Second, the benchmark assumes that the CUTLASS backend is representative of the best available FP4 implementation. The assistant later checks cuBLASLt and sgl_kernel to see if alternatives exist ([msg 869]), finding that sgl_kernel does offer cutlass_fp4_group_mm and cutlass_scaled_fp4_mm functions, but the CUTLASS path through FlashInfer is the one actually used by the SGLang runtime.

Third, the benchmark measures isolated GEMM operations with random data, not the full computational graph of a transformer layer. In real inference, FP4 GEMMs are interleaved with other operations (attention, activation functions, allreduce communication), and the GPU may be able to overlap computation with communication. The benchmark captures only the raw kernel throughput, not the end-to-end pipeline efficiency.

Fourth, the benchmark uses a single GPU (cuda:0) and does not account for the effects of tensor parallelism. In TP8 mode, each GPU processes smaller matrices, which would further reduce the effective M dimension and worsen the utilization problem. The benchmark's sizes are chosen to represent per-GPU work, but the interaction between parallelism strategy and kernel efficiency is complex.

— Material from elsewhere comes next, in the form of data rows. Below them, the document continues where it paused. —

import Summits.NavierStokesRegularity.NavierStokesRegularity.Theorems.ExtremiserTransienceTwoThirdsTypicality
import Summits.NavierStokesRegularity.NavierStokesRegularity.Theorems.ExtremiserTransienceTwoThirdsBallCalculus
import Summits.NavierStokesRegularity.NavierStokesRegularity.Theorems.ExtremiserTransienceLocalMaximiserThickGoodCentre
import HarnessLib

/-!
# Route `ExtremiserTransience`, crux `NearExtremalTransiencePerFlow` (stmt-NavierStokesRegularity-26567),
# LINE g10-1 «two_thirds» (ns-idea-10), stub S1a′ — BRICK 3b, lemma (ii): PER-PACKING CHEBYSHEV from the EXCESS

`--supports stmt-NavierStokesRegularity-26567` (helper; prover seat ns-net-p2 g12; design = evidence #59 on ⟨26567⟩).  Normalised units (`lam w = 1`,
so `W = Z`).  ONE packing: a finite `2s`-disjoint family `F` of cells `B(c, s)` and the remainder `R = (⋃_{c∈F} B(c,s))ᶜ`.  The raw ball functionals
`Jb, Zb, Wb` (texts p719439) and the remainder functionals partition `J, Z, W` EXACTLY; the per-piece sharp inequality is made automatic by
capping `Jp := min(J_P, κ⋆√(Z_P W_P))`, at the price of the EXCESS `Σ_P (J_P − κ⋆√(Z_P W_P))₊ ≤ EX` in the near-equality.  Then
`typicality_abstract` (p724236, ns-idea-10 g10) and the trivial count of heavy-layer cells give

* `sum_Zb_notGood_le` — `Σ_{c ∈ F, ¬IsGoodBall w c s δ} Z_{B(c,s)} ≤ (ε/κ⋆ + EX/(κ⋆Z))·(18/δ² + 2/δ)·Z + δ⁻¹·Σ_{c∈F} layer_c`,
  `layer_c = bulk(B(c, s+s^{7/8})) − bulk(B(c,s))` (`0 < δ ≤ 1/2`).

Brick 2 supplies `EX(τ)`; brick 3b(iii) integrates over the translates and feeds brick 4d (p726775).  HONEST FRAMING: finite bookkeeping over one
vector field; nothing about Navier–Stokes is proved; no summit is proved by a line. [folklore]
-/

noncomputable section

open scoped Topology InnerProductSpace RealInnerProductSpace ENNReal NNReal ContDiff
open MeasureTheory Filter Set Metric Function
open Literature.Analysis Literature.Analysis.FluidPDE
open Summit.NavierStokesRegularity.NavierStokesRegularity.Theorems.DepletionLadder
open Summit.NavierStokesRegularity.NavierStokesRegularity.Theorems.DepletionLadder.KStar.HalfSpace
open Summit.NavierStokesRegularity.NavierStokesRegularity.Theorems.DepletionLadder.KStar.BangBang
open Summit.NavierStokesRegularity.NavierStokesRegularity.Theorems.NearExtremalTransiencePerFlow.LocalMaximiser

namespace Summit.NavierStokesRegularity.NavierStokesRegularity.Theorems.NearExtremalTransiencePerFlow.TwoThirds

-- the problem directory repeats the summit name (`NavierStokesRegularity/NavierStokesRegularity`)
set_option linter.dupNamespace false
set_option linter.style.longLine false

/-- `min a b = a − (a − b)₊`. -/
theorem min_eq_sub_posPart (a b : ℝ) : min a b = a - max (a - b) 0 := by
  rcases le_total a b with h | h
  · rw [min_eq_left h, max_eq_right (by linarith), sub_zero]
  · rw [min_eq_right h, max_eq_left (by linarith)]; ring

/-- **Partition of an integral by a finite disjoint family of balls and its complement.** -/
theorem integral_eq_sum_balls_add_compl {f : E3 → ℝ} (hf : Integrable f) (F : Finset E3) {s : ℝ}
    (hsep : ∀ c ∈ F, ∀ c' ∈ F, c ≠ c' → 2 * s ≤ dist c c') :
    ∫ x, f x = (∑ c ∈ F, ∫ x in Metric.ball c s, f x) + ∫ x in (⋃ c ∈ F, Metric.ball c s)ᶜ, f x := by
  have hdisj : Set.Pairwise (↑F : Set E3) (Disjoint on fun c => Metric.ball c s) := by
    intro c hc c' hc' hne
    exact Metric.ball_disjoint_ball (by linarith [hsep c hc c' hc' hne])
  have hUm : MeasurableSet (⋃ c ∈ F, Metric.ball c s) := Finset.measurableSet_biUnion _ fun c _ => measurableSet_ball
  rw [← integral_biUnion_finset F (fun c _ => measurableSet_ball) hdisj (fun c _ => hf.integrableOn), integral_add_compl hUm hf]

open Classical in
/-- **Brick 3b (ii) — per-packing Chebyshev from the excess.**  See the module docstring. [folklore] -/
theorem sum_Zb_notGood_le {A : ℕ → ℝ} {w : E3 → E3} {B ε : ℝ} (hadm : IsAdm w 1 B) (hZ : 0 < Zen w) (hW : 0 < Wpa w)
    (hlam : lam w = 1) (hext : (kStar - ε) * Real.sqrt (Zen w) * Real.sqrt (Wpa w) ≤ Jst w)
    {s δ : ℝ} (hs : 0 < s) (hδ : 0 < δ) (hδ1 : δ ≤ 1 / 2) (F : Finset E3)
    (hsep : ∀ c ∈ F, ∀ c' ∈ F, c ≠ c' → 2 * s ≤ dist c c') {EX : ℝ}
    (hEX : (∑ c ∈ F, max (Jb w c s - kStar * Real.sqrt (Zb w c s * Wb w c s)) 0) +
        max ((∫ x in (⋃ c ∈ F, Metric.ball c s)ᶜ, sd w x) -
          kStar * Real.sqrt ((∫ x in (⋃ c ∈ F, Metric.ball c s)ᶜ, zd w x) * (∫ x in (⋃ c ∈ F, Metric.ball c s)ᶜ, wd w x))) 0 ≤ EX) :
    ∑ c ∈ F.filter (fun c => ¬ IsGoodBall w c s δ), Zb w c s ≤
      (ε / kStar + EX / (kStar * Zen w)) * (18 / δ ^ 2 + 2 / δ) * Zen w +
        δ⁻¹ * ∑ c ∈ F, ((Zb w c (s + s ^ (7 / 8 : ℝ)) + Wb w c (s + s ^ (7 / 8 : ℝ))) - (Zb w c s + Wb w c s)) := by
  classical
  have _hA := A
  obtain ⟨hv, hdiv, hvM, hvB, h0, h1, h2⟩ := id hadm
  have hv2 : ContDiff ℝ 2 w := hv.of_le (by norm_cast)
  have hv3 : ContDiff ℝ 3 w := hv.of_le (by norm_cast)
  have hκ : 0 < kStar := kStar_pos
  -- `W = Z` in normalised units
  have hWZ : Wpa w = Zen w := by
    have h : Real.sqrt (Zen w / Wpa w) = 1 := hlam
    have h2' : Zen w / Wpa w = 1 := by
      have := Real.sqrt_eq_one.1 h
      exact this
    field_simp at h2'
    linarith
  -- integrability of the three densities
  have izd : Integrable (zd w) := (integrable_norm_curl_sq hv2 h1).1
  have iwd : Integrable (wd w) := (integrable_frobeniusNormSq_fderiv_curl hv3 h2).1
  have isd : Integrable (sd w) := KStar.integrable_stretching hv hvB h1
  -- the remainder set and its functionals
  set R : Set E3 := (⋃ c ∈ F, Metric.ball c s)ᶜ with hR
  set ZR : ℝ := ∫ x in R, zd w x with hZR
  set WR : ℝ := ∫ x in R, wd w x with hWR
  set JR : ℝ := ∫ x in R, sd w x with hJR
  have hZR0 : 0 ≤ ZR := setIntegral_nonneg (Finset.measurableSet_biUnion _ fun c _ => measurableSet_ball).compl fun x _ => sq_nonneg _
  have hWR0 : 0 ≤ WR := setIntegral_nonneg (Finset.measurableSet_biUnion _ fun c _ => measurableSet_ball).compl fun x _ => frobeniusNormSq_nonneg _
  -- exact partition of `Z`, `W`, `J`
  have hpartZ : (∑ c ∈ F, Zb w c s) + ZR = Zen w := by
    unfold Zen Zb; rw [hZR, hR]; exact (integral_eq_sum_balls_add_compl izd F hsep).symm
  have hpartW : (∑ c ∈ F, Wb w c s) + WR = Wpa w := by
    unfold Wpa Wb; rw [hWR, hR]; exact (integral_eq_sum_balls_add_compl iwd F hsep).symm
  have hpartJ : (∑ c ∈ F, Jb w c s) + JR = Jst w := by
    unfold Jst Jb; rw [hJR, hR]; exact (integral_eq_sum_balls_add_compl isd F hsep).symm
  -- the pieces, indexed by `Option E3` (`none` = the remainder)
  set Zp : Option E3 → ℝ := fun o => o.elim ZR (fun c => Zb w c s) with hZp
  set Wp : Option E3 → ℝ := fun o => o.elim WR (fun c => Wb w c s) with hWp
  set Jraw : Option E3 → ℝ := fun o => o.elim JR (fun c => Jb w c s) with hJraw
  set Jp : Option E3 → ℝ := fun o => min (Jraw o) (kStar * Real.sqrt (Zp o * Wp o)) with hJp
  set S : Finset (Option E3) := Finset.insertNone F with hS
  have hZp0 : ∀ o ∈ S, 0 ≤ Zp o := by
    intro o _; cases o with
    | none => exact hZR0
    | some c => exact Zb_nonneg _ _ _
  have hWp0 : ∀ o ∈ S, 0 ≤ Wp o := by
    intro o _; cases o with
    | none => exact hWR0
    | some c => exact Wb_nonneg _ _ _
  have hsharp : ∀ o ∈ S, Jp o ≤ kStar * Real.sqrt (Zp o * Wp o) := fun o _ => min_le_right _ _
  have hsubZ : ∑ o ∈ S, Zp o ≤ Zen w := by
    rw [hS, Finset.sum_insertNone]; simp only [hZp, Option.elim]; linarith [hpartZ]
  have hsubW : ∑ o ∈ S, Wp o ≤ Wpa w := by
    rw [hS, Finset.sum_insertNone]; simp only [hWp, Option.elim]; linarith [hpartW]
  -- near-equality with the excess: `Σ Jp = J − Σ excess ≥ (κ⋆ − ε) Z − EX`
  have hsumJp : ∑ o ∈ S, Jp o = Jst w - ((∑ c ∈ F, max (Jb w c s - kStar * Real.sqrt (Zb w c s * Wb w c s)) 0) +
      max (JR - kStar * Real.sqrt (ZR * WR)) 0) := by
    rw [hS, Finset.sum_insertNone]
    simp only [hJp, hJraw, hZp, hWp, Option.elim, min_eq_sub_posPart]
    rw [Finset.sum_sub_distrib, ← hpartJ]
    ring
  have hZZ : Real.sqrt (Zen w * Wpa w) = Zen w := by rw [hWZ]; exact Real.sqrt_mul_self hZ.le
  set ε' : ℝ := (ε * Zen w + EX) / (kStar * Zen w) with hε'
  have hnear : kStar * Real.sqrt (Zen w * Wpa w) * (1 - ε') ≤ ∑ o ∈ S, Jp o := by
    rw [hZZ, hsumJp]
    have hext' : (kStar - ε) * Zen w ≤ Jst w := by
      have : Real.sqrt (Zen w) * Real.sqrt (Wpa w) = Zen w := by rw [← Real.sqrt_mul hZ.le, hZZ]
      calc (kStar - ε) * Zen w = (kStar - ε) * (Real.sqrt (Zen w) * Real.sqrt (Wpa w)) := by rw [this]
        _ = (kStar - ε) * Real.sqrt (Zen w) * Real.sqrt (Wpa w) := by ring
        _ ≤ Jst w := hext
    have e : kStar * Zen w * (1 - ε') = (kStar - ε) * Zen w - EX := by
      rw [hε']; field_simp; ring
    rw [e]
    linarith [hEX]
  -- typicality
  have htyp := typicality_abstract S Jp Zp Wp hκ hZ hW (L := 1) (by rw [one_mul, hWZ]) hδ hδ hδ1 hZp0 hWp0 hsharp hsubZ hsubW hnear
  -- the cells failing (i) or (ii) are `bad` pieces; the cells failing (iii) have `Zb < layer/δ`
  have hlayer0 : ∀ c ∈ F, 0 ≤ (Zb w c (s + s ^ (7 / 8 : ℝ)) + Wb w c (s + s ^ (7 / 8 : ℝ))) - (Zb w c s + Wb w c s) := by
    intro c _
    have hsub : Metric.ball c s ⊆ Metric.ball c (s + s ^ (7 / 8 : ℝ)) :=
      Metric.ball_subset_ball (by linarith [Real.rpow_nonneg hs.le (7 / 8 : ℝ)])
    have h1 := Zb_mono hv hsub
    have h2 := Wb_mono hv hsub
    linarith
  -- bad pieces in the sense of `typicality_abstract`, restricted to the cells
  set badT : E3 → Prop := fun c => Jp (some c) < kStar * Real.sqrt (Zp (some c) * Wp (some c)) * (1 - δ) ∨
      δ * Zp (some c) < |1 * Wp (some c) - Zp (some c)| with hbadT
  set heavy : E3 → Prop := fun c => δ * (Zb w c s + Wb w c s) <
      (Zb w c (s + s ^ (7 / 8 : ℝ)) + Wb w c (s + s ^ (7 / 8 : ℝ))) - (Zb w c s + Wb w c s) with hheavy
  -- (1) a cell that is not good is typicality-bad or has a heavy layer
  have hcover : F.filter (fun c => ¬ IsGoodBall w c s δ) ⊆ F.filter badT ∪ F.filter heavy := by
    intro c hc
    rw [Finset.mem_filter] at hc
    rw [Finset.mem_union, Finset.mem_filter, Finset.mem_filter]
    obtain ⟨hcF, hng⟩ := hc
    unfold IsGoodBall at hng
    by_cases h1 : kStar * Real.sqrt (Zb w c s * Wb w c s) * (1 - δ) ≤ Jb w c s
    · by_cases h2 : |Wb w c s - Zb w c s| ≤ δ * Zb w c s
      · right
        refine ⟨hcF, ?_⟩
        show δ * (Zb w c s + Wb w c s) < _
        by_contra h3
        push Not at h3
        exact hng ⟨h1, h2, h3⟩
      · left
        refine ⟨hcF, Or.inr ?_⟩
        show δ * Zb w c s < |1 * Wb w c s - Zb w c s|
        rw [one_mul]; push Not at h2; exact h2
    · left
      refine ⟨hcF, Or.inl ?_⟩
      show min (Jb w c s) (kStar * Real.sqrt (Zb w c s * Wb w c s)) < kStar * Real.sqrt (Zb w c s * Wb w c s) * (1 - δ)
      push Not at h1
      exact lt_of_le_of_lt (min_le_left _ _) h1
  have hnn : ∀ c ∈ F.filter badT ∪ F.filter heavy, 0 ≤ Zb w c s := fun c _ => Zb_nonneg _ _ _
  have hstep1 : ∑ c ∈ F.filter (fun c => ¬ IsGoodBall w c s δ), Zb w c s ≤
      (∑ c ∈ F.filter badT, Zb w c s) + ∑ c ∈ F.filter heavy, Zb w c s := by
    refine (Finset.sum_le_sum_of_subset_of_nonneg hcover (fun c hc _ => hnn c hc)).trans ?_
    rw [← Finset.sum_union_inter]
    have : 0 ≤ ∑ c ∈ F.filter badT ∩ F.filter heavy, Zb w c s := Finset.sum_nonneg fun c _ => Zb_nonneg _ _ _
    linarith
  -- (2) the typicality-bad cells are bad pieces of `S`
  have hstep2 : ∑ c ∈ F.filter badT, Zb w c s ≤
      ∑ o ∈ S.filter (fun o => Jp o < kStar * Real.sqrt (Zp o * Wp o) * (1 - δ) ∨ δ * Zp o < |1 * Wp o - Zp o|), Zp o := by
    have e : ∑ c ∈ F.filter badT, Zb w c s = ∑ o ∈ (F.filter badT).map (Function.Embedding.some), Zp o := by
      rw [Finset.sum_map]; rfl
    rw [e]
    refine Finset.sum_le_sum_of_subset_of_nonneg ?_ (fun o ho _ => hZp0 o (Finset.mem_filter.1 ho).1)
    intro o ho
    rw [Finset.mem_map] at ho
    obtain ⟨c, hc, rfl⟩ := ho
    rw [Finset.mem_filter] at hc ⊢
    exact ⟨by rw [hS]; exact Finset.some_mem_insertNone.2 hc.1, hc.2⟩
  -- (3) heavy-layer cells: `Zb ≤ layer/δ`
  have hstep3 : ∑ c ∈ F.filter heavy, Zb w c s ≤
      δ⁻¹ * ∑ c ∈ F, ((Zb w c (s + s ^ (7 / 8 : ℝ)) + Wb w c (s + s ^ (7 / 8 : ℝ))) - (Zb w c s + Wb w c s)) := by
    rw [Finset.mul_sum]
    refine (Finset.sum_le_sum (fun c hc => ?_)).trans
      (Finset.sum_le_sum_of_subset_of_nonneg (Finset.filter_subset _ _) (fun c hc _ => mul_nonneg (inv_nonneg.2 hδ.le) (hlayer0 c hc)))
    · have hh : δ * (Zb w c s + Wb w c s) < (Zb w c (s + s ^ (7 / 8 : ℝ)) + Wb w c (s + s ^ (7 / 8 : ℝ))) - (Zb w c s + Wb w c s) :=
        (Finset.mem_filter.1 hc).2
      have hWb := Wb_nonneg w c s
      rw [← div_eq_inv_mul, le_div_iff₀ hδ]
      nlinarith
  -- (4) assemble
  have hε'eq : ε' * (18 / δ ^ 2 + 2 / δ) * Zen w = (ε / kStar + EX / (kStar * Zen w)) * (18 / δ ^ 2 + 2 / δ) * Zen w := by
    rw [hε']; field_simp
  calc ∑ c ∈ F.filter (fun c => ¬ IsGoodBall w c s δ), Zb w c s
      ≤ (∑ c ∈ F.filter badT, Zb w c s) + ∑ c ∈ F.filter heavy, Zb w c s := hstep1
    _ ≤ ε' * (18 / δ ^ 2 + 2 / δ) * Zen w +
        δ⁻¹ * ∑ c ∈ F, ((Zb w c (s + s ^ (7 / 8 : ℝ)) + Wb w c (s + s ^ (7 / 8 : ℝ))) - (Zb w c s + Wb w c s)) :=
        add_le_add (hstep2.trans htyp) hstep3
    _ = _ := by rw [hε'eq]

end Summit.NavierStokesRegularity.NavierStokesRegularity.Theorems.NearExtremalTransiencePerFlow.TwoThirds

end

Knowledge Created and Its Impact

Message 868 creates concrete, quantitative knowledge that fundamentally reshapes the optimization strategy. Before this benchmark, the team knew the model was compute-bound but didn't know why. The benchmark reveals that the root cause is not a simple matter of kernel tuning — it's a structural mismatch between the MoE architecture's small per-expert batch sizes and the FP4 GEMM kernel's need for large matrices to achieve high utilization.

This knowledge directly informs the optimization approaches explored later in the segment. The assistant investigates expert parallelism (which would increase per-expert batch sizes by grouping experts on fewer GPUs), piecewise CUDA graphs (to reduce kernel launch overhead for small GEMMs), persistent grouped GEMM kernels (to amortize overhead across multiple small matrix multiplications), and FP4 structured sparsity (to reduce the computational demand). Each of these approaches can be understood as a response to the fundamental problem revealed in message 868: the kernels need larger batches, and the optimization strategies are all different ways of achieving that.

The benchmark also establishes a baseline for measuring improvement. When the assistant later achieves a 28% throughput improvement through server parameter tuning ([msg 912]), that improvement is measured against a baseline that includes the kernel inefficiency quantified here. Any future kernel-level optimization — whether through better CUTLASS tactics, custom CUDA kernels, or cuBLASLt integration — can be evaluated against the 1,200–1,300 TFLOPS plateau identified in this message.

Conclusion

Message 868 is a masterclass in diagnostic benchmarking. It takes a complex performance question — why are 8× RTX PRO 6000 Blackwell GPUs underperforming on GLM-5 inference? — and reduces it to a single, measurable phenomenon: the FP4 GEMM kernel achieves only 60–66% of theoretical peak even at large sizes, and real-world batch sizes are far too small to reach even that plateau. The message is the hinge point of the entire segment: before it, the investigation was about identifying the bottleneck; after it, the investigation becomes about working around it.

The assistant's approach in this message exemplifies the scientific method applied to systems optimization: form a hypothesis (the kernel is not saturating), design an experiment (sweep matrix sizes to find the saturation point), execute it carefully (with warmup, synchronization, and multiple iterations), and interpret the results in the context of the real workload. The output may look like a simple table of numbers, but those numbers encode a deep understanding of the GPU architecture, the MoE model structure, and the fundamental economics of matrix multiplication on modern tensor cores.